>>>>
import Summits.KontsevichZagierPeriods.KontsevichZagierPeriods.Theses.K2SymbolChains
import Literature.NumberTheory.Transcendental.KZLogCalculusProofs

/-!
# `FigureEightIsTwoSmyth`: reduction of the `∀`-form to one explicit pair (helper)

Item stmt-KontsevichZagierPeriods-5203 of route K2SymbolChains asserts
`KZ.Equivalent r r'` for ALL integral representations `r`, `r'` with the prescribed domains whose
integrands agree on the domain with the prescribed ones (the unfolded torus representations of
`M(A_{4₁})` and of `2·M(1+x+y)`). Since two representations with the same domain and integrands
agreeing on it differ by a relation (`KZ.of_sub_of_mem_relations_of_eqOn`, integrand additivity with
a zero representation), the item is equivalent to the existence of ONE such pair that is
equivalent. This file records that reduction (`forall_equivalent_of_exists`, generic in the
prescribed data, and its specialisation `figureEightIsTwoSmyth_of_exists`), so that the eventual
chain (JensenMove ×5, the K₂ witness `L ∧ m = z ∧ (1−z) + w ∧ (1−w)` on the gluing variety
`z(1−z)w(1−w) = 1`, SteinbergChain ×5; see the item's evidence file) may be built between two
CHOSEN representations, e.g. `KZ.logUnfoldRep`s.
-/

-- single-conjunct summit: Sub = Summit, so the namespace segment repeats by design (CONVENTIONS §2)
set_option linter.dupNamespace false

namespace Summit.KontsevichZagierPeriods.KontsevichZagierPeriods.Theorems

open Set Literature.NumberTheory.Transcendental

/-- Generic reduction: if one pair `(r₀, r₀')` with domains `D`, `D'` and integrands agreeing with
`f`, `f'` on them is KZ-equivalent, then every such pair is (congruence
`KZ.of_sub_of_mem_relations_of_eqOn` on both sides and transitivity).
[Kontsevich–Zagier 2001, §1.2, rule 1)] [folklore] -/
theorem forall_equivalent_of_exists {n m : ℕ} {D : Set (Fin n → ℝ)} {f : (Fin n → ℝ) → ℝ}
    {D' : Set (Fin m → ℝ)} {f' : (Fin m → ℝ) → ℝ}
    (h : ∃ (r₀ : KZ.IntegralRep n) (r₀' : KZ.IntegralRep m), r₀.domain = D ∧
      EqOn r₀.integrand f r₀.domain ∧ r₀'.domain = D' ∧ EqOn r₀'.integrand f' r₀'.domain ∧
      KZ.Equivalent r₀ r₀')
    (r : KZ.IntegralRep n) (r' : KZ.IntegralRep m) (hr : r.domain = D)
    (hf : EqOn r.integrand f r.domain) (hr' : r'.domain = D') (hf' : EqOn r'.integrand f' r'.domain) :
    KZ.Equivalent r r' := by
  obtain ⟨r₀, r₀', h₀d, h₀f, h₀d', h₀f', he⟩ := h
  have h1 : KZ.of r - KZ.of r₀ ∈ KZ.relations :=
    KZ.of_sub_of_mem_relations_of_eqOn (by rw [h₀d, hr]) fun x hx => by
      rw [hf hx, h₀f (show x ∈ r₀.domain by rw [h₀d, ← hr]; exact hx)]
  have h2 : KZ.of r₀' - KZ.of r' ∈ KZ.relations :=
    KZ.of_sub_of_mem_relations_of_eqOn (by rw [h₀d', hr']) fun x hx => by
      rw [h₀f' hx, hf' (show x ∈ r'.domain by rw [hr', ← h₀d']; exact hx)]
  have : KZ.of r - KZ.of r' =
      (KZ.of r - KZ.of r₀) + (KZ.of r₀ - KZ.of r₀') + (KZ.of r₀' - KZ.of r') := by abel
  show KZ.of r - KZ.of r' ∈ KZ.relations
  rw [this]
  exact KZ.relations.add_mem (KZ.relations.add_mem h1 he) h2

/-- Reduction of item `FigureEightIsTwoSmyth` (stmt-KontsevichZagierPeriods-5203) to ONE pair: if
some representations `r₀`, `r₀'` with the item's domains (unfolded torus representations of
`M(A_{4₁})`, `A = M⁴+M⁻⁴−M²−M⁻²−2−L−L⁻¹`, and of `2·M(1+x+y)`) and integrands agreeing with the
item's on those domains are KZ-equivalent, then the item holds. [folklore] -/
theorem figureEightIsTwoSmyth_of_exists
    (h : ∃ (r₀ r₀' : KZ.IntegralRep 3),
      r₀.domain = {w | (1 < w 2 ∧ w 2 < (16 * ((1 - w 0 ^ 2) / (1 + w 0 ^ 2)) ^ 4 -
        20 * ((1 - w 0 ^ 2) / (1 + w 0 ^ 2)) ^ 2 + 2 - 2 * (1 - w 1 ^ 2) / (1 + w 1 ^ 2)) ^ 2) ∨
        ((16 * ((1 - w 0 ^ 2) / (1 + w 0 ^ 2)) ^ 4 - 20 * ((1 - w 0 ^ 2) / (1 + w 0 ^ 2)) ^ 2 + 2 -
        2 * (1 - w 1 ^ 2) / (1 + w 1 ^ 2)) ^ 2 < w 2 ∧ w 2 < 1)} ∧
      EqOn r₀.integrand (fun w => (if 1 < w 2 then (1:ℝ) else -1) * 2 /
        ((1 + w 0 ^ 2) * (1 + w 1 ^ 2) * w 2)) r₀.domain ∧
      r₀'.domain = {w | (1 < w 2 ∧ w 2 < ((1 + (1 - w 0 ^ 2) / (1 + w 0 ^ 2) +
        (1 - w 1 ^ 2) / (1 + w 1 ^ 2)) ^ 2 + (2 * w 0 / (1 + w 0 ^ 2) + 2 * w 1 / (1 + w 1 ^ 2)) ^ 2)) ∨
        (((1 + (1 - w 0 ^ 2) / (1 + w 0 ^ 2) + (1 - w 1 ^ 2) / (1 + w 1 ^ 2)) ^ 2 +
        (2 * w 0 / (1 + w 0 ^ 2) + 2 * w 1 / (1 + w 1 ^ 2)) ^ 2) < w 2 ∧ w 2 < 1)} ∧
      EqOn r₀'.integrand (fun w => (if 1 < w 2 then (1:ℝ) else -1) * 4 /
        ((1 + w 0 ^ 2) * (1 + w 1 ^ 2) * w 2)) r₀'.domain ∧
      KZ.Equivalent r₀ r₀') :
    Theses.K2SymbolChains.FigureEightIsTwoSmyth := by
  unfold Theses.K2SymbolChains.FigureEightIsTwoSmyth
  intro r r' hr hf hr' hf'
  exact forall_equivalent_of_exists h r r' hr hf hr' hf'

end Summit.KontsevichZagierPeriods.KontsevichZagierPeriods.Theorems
<<<<
>>>>
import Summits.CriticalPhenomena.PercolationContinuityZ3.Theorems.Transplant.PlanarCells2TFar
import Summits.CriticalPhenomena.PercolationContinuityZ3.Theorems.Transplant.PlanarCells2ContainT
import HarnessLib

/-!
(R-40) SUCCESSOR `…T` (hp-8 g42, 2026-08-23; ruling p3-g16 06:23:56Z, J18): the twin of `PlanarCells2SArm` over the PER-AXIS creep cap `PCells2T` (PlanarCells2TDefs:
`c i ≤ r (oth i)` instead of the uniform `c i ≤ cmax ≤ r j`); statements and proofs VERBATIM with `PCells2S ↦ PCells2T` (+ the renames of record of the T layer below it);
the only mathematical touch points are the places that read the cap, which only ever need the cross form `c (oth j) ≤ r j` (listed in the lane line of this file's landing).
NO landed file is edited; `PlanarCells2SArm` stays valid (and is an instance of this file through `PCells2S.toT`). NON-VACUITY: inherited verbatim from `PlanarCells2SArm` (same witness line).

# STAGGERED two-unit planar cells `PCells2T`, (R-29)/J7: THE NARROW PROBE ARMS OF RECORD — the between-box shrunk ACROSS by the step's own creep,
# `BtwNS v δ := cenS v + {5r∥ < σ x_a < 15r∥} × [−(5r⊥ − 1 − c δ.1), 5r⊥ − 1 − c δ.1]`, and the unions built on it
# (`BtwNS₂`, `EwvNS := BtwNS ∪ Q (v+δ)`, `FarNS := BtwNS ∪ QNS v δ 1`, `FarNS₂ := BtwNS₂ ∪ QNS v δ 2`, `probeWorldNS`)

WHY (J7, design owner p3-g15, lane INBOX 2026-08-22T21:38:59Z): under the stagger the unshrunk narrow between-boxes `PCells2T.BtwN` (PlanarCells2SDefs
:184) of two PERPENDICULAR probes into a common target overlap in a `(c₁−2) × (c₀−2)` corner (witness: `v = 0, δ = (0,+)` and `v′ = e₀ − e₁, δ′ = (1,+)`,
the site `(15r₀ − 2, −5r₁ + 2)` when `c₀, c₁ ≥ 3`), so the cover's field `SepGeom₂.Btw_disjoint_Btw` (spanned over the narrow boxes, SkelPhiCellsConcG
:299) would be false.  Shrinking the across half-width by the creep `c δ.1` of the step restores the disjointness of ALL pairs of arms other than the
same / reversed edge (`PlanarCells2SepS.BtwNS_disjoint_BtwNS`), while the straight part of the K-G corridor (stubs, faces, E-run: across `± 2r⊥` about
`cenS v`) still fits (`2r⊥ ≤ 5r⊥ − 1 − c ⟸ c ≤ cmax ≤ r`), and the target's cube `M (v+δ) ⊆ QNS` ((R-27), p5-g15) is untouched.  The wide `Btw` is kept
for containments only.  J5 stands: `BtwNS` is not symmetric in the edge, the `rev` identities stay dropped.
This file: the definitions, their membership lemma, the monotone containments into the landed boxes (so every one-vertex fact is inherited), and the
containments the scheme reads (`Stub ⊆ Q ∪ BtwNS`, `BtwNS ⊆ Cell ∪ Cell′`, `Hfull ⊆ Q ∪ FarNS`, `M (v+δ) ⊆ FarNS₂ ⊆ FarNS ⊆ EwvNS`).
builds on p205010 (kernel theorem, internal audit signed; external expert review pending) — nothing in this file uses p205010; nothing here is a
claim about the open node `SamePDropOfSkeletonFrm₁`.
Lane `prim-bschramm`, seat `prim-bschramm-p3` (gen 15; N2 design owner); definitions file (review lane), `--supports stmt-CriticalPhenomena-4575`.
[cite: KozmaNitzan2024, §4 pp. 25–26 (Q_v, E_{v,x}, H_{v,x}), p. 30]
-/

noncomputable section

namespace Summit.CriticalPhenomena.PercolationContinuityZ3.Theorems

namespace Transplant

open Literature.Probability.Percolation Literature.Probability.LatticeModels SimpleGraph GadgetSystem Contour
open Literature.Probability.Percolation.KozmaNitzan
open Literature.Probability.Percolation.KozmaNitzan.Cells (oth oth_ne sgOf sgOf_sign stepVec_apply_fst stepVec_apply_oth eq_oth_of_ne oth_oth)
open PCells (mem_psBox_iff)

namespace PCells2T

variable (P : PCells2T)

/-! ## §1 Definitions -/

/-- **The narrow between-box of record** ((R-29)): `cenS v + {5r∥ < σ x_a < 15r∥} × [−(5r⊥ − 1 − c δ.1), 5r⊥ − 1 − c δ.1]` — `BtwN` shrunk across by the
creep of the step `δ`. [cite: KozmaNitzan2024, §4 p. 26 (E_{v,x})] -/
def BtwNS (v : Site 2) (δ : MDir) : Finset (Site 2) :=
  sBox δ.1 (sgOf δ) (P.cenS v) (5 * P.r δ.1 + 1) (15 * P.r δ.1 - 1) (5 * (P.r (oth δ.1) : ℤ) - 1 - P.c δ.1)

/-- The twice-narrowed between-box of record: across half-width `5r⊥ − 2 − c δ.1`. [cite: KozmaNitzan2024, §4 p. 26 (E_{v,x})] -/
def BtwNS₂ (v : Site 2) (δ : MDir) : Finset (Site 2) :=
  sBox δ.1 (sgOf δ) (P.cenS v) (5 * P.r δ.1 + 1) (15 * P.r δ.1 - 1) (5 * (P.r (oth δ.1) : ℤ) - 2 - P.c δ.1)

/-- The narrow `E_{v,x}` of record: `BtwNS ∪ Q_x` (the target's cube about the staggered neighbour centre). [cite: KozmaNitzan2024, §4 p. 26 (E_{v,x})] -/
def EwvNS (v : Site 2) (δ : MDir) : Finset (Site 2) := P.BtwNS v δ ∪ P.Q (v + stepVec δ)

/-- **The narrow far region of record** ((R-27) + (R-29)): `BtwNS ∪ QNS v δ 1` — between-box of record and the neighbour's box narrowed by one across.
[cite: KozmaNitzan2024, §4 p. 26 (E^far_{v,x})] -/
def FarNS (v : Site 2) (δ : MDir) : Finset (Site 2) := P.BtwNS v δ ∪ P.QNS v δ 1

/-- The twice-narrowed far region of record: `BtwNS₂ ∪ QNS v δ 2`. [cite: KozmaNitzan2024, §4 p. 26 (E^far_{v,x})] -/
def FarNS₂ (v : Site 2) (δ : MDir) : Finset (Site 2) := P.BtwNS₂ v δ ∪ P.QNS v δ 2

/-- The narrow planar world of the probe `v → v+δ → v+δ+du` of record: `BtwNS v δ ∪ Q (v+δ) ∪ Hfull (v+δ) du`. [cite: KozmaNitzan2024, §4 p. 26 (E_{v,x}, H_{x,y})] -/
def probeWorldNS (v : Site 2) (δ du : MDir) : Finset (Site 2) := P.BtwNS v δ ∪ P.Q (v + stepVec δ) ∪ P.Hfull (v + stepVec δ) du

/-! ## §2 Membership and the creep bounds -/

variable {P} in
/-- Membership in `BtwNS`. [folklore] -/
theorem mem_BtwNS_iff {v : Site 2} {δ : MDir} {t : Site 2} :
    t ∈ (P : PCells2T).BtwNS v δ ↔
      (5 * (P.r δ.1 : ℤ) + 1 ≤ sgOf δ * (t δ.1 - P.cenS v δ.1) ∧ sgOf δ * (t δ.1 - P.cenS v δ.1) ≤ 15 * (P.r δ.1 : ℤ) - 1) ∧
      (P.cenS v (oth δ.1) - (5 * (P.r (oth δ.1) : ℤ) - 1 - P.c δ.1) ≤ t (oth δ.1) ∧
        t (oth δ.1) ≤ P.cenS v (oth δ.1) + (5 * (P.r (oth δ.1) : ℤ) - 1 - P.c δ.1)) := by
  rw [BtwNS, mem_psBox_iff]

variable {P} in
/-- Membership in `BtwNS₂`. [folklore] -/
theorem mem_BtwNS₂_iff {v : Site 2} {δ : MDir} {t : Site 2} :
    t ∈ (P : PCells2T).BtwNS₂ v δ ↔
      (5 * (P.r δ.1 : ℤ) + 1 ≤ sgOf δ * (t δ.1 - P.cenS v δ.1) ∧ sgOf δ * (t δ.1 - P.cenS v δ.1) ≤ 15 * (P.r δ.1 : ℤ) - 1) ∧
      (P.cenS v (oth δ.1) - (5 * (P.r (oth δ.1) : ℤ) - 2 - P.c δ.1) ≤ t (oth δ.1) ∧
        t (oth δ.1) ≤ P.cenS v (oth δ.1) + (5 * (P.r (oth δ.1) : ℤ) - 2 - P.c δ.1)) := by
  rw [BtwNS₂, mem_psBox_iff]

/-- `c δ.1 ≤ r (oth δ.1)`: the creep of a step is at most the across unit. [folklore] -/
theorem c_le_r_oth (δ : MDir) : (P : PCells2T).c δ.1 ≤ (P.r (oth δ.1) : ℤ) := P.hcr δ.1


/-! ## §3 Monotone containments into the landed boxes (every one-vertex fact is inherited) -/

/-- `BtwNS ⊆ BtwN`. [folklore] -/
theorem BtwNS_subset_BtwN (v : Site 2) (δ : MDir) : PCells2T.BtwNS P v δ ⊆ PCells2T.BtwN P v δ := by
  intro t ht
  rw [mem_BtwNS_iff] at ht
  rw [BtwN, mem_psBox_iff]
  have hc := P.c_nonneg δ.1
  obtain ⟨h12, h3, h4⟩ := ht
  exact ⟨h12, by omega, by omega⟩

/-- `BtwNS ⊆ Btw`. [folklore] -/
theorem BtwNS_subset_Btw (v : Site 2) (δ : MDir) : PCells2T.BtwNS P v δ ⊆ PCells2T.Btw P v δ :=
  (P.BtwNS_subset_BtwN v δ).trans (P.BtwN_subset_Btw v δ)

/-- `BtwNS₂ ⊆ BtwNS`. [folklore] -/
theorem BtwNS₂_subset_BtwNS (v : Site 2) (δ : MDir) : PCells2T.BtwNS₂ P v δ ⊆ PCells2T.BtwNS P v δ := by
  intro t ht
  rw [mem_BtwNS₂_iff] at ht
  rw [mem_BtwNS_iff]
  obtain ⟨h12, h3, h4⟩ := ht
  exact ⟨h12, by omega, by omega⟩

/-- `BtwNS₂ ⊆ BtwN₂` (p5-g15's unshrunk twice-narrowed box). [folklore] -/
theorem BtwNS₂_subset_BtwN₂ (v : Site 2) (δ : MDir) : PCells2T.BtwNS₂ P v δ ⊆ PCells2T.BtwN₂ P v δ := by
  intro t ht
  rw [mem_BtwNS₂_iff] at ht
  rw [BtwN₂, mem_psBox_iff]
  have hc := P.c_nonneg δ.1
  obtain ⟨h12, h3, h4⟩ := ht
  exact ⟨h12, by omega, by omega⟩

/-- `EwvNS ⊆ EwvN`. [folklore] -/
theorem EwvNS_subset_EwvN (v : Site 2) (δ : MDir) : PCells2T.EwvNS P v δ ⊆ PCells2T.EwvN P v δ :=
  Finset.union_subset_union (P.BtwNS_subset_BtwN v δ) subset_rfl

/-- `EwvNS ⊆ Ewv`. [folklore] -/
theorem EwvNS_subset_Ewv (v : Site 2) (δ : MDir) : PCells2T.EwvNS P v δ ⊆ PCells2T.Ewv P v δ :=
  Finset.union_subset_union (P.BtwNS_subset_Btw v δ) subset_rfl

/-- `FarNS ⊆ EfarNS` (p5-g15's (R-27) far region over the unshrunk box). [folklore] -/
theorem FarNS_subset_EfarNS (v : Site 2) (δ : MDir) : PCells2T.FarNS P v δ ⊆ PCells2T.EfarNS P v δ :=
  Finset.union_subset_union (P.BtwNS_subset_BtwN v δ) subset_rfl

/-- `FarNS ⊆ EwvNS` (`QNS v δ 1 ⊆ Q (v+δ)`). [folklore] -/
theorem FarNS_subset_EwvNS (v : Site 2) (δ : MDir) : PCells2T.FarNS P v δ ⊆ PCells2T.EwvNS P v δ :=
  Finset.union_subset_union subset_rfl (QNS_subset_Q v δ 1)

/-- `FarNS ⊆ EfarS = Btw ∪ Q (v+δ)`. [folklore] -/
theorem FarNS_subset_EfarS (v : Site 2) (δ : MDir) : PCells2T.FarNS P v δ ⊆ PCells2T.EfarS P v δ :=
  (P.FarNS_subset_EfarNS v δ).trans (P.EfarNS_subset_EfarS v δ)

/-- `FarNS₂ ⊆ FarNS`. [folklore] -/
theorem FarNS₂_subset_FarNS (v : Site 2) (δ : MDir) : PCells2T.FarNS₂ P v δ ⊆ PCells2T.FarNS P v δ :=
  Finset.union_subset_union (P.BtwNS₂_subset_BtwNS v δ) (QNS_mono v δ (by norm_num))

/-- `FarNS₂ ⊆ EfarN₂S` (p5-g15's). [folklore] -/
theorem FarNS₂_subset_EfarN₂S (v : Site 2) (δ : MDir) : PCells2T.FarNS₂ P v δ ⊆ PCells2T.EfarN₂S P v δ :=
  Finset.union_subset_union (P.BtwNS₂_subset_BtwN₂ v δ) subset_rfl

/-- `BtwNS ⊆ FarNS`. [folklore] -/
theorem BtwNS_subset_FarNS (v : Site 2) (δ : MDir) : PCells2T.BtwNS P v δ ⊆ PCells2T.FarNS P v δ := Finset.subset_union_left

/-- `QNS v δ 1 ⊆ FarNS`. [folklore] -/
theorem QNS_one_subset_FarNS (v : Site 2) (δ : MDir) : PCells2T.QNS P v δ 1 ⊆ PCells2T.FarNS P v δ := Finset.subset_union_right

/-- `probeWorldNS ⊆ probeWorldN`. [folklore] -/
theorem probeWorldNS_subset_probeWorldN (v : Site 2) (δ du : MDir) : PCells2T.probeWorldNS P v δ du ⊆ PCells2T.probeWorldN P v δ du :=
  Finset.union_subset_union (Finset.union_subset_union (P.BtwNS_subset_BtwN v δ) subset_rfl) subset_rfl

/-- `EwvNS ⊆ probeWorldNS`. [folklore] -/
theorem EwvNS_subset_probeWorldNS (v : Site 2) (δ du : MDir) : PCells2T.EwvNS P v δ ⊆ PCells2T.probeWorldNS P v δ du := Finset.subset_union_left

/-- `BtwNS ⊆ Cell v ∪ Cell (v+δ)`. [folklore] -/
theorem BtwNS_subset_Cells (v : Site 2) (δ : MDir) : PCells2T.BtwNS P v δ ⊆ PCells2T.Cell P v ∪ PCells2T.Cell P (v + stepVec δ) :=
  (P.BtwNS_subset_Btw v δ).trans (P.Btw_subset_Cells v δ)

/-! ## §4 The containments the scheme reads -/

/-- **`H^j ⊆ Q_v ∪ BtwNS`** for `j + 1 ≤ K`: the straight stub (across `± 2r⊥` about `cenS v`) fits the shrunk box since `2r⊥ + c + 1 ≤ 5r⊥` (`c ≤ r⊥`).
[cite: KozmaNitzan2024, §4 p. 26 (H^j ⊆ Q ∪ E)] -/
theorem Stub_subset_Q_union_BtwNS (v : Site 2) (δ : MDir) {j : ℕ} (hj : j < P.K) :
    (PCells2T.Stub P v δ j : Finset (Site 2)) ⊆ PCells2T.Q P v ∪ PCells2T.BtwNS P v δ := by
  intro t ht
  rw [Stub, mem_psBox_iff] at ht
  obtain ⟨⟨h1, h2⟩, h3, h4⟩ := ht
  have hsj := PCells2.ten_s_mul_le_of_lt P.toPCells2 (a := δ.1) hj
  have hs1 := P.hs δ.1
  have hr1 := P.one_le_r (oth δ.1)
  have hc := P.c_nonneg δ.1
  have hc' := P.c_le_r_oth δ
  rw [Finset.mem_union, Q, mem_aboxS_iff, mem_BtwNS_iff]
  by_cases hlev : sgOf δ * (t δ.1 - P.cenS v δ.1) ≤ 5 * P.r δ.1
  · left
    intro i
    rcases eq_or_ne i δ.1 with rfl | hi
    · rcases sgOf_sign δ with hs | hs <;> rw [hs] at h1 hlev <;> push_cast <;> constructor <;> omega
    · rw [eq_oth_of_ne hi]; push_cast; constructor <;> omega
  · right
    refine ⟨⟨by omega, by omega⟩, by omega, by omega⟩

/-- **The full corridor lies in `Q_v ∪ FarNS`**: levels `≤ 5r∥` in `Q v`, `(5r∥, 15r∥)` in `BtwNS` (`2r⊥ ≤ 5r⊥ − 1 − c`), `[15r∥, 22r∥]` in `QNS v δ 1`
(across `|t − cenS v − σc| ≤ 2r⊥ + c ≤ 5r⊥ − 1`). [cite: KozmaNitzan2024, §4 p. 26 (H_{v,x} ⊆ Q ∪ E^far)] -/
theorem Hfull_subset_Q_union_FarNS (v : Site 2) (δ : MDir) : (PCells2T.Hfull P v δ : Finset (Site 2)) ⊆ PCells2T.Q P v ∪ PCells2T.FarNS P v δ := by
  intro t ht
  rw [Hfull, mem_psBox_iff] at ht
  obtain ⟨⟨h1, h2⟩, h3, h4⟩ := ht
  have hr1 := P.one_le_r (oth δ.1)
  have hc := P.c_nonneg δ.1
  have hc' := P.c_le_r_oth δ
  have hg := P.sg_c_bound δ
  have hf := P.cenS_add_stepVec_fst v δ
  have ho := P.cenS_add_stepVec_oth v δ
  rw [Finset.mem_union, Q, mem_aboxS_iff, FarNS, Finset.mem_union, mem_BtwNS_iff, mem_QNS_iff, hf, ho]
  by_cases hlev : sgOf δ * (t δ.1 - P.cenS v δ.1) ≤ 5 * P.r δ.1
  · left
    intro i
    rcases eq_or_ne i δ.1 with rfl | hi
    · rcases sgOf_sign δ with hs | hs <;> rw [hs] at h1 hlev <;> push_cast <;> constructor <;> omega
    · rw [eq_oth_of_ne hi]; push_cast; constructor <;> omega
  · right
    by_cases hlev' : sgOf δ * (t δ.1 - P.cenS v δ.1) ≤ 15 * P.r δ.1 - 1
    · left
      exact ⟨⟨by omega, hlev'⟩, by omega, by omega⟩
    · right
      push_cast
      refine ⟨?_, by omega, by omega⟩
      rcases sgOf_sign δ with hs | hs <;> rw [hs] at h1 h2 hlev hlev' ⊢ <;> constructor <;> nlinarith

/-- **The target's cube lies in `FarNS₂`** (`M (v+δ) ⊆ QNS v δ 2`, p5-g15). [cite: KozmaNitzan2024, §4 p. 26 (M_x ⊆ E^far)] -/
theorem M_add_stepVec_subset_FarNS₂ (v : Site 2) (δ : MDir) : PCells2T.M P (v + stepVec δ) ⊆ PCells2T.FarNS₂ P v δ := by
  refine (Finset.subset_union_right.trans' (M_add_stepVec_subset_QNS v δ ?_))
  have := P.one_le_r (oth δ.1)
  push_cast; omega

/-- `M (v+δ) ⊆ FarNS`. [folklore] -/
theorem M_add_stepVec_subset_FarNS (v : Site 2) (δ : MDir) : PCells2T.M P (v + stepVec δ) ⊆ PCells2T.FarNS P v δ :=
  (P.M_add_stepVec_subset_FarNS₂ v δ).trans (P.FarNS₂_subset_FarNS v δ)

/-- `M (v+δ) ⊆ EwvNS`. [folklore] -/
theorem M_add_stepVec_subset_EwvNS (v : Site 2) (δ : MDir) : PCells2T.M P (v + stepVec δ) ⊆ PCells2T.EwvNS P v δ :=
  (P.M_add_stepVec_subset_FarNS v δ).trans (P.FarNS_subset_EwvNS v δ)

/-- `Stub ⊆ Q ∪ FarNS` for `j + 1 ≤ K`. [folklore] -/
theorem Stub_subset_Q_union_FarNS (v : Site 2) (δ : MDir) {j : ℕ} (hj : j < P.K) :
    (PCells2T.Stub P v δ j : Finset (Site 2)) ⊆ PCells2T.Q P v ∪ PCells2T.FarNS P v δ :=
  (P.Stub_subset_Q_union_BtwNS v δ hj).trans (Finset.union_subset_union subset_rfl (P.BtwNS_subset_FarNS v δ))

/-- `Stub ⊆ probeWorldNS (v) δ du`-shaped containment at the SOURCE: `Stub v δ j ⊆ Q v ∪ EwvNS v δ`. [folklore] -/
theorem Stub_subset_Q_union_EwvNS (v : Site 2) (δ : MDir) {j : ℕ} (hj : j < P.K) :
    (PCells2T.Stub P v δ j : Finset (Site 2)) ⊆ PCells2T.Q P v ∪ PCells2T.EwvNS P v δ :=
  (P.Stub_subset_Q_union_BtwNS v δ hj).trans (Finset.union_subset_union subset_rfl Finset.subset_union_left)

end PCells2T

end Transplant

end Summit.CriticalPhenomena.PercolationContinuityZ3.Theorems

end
<<<<
■ **Activity**: Look through the entries and return every line where "inherited" appears.

■ **Your solution**:
NO landed file is edited; `PlanarCells2SArm` stays valid (and is an instance of this file through `PCells2S.toT`). NON-VACUITY: inherited verbatim from `PlanarCells2SArm` (same witness line).
This file: the definitions, their membership lemma, the monotone containments into the landed boxes (so every one-vertex fact is inherited), and the
/-! ## §3 Monotone containments into the landed boxes (every one-vertex fact is inherited) -/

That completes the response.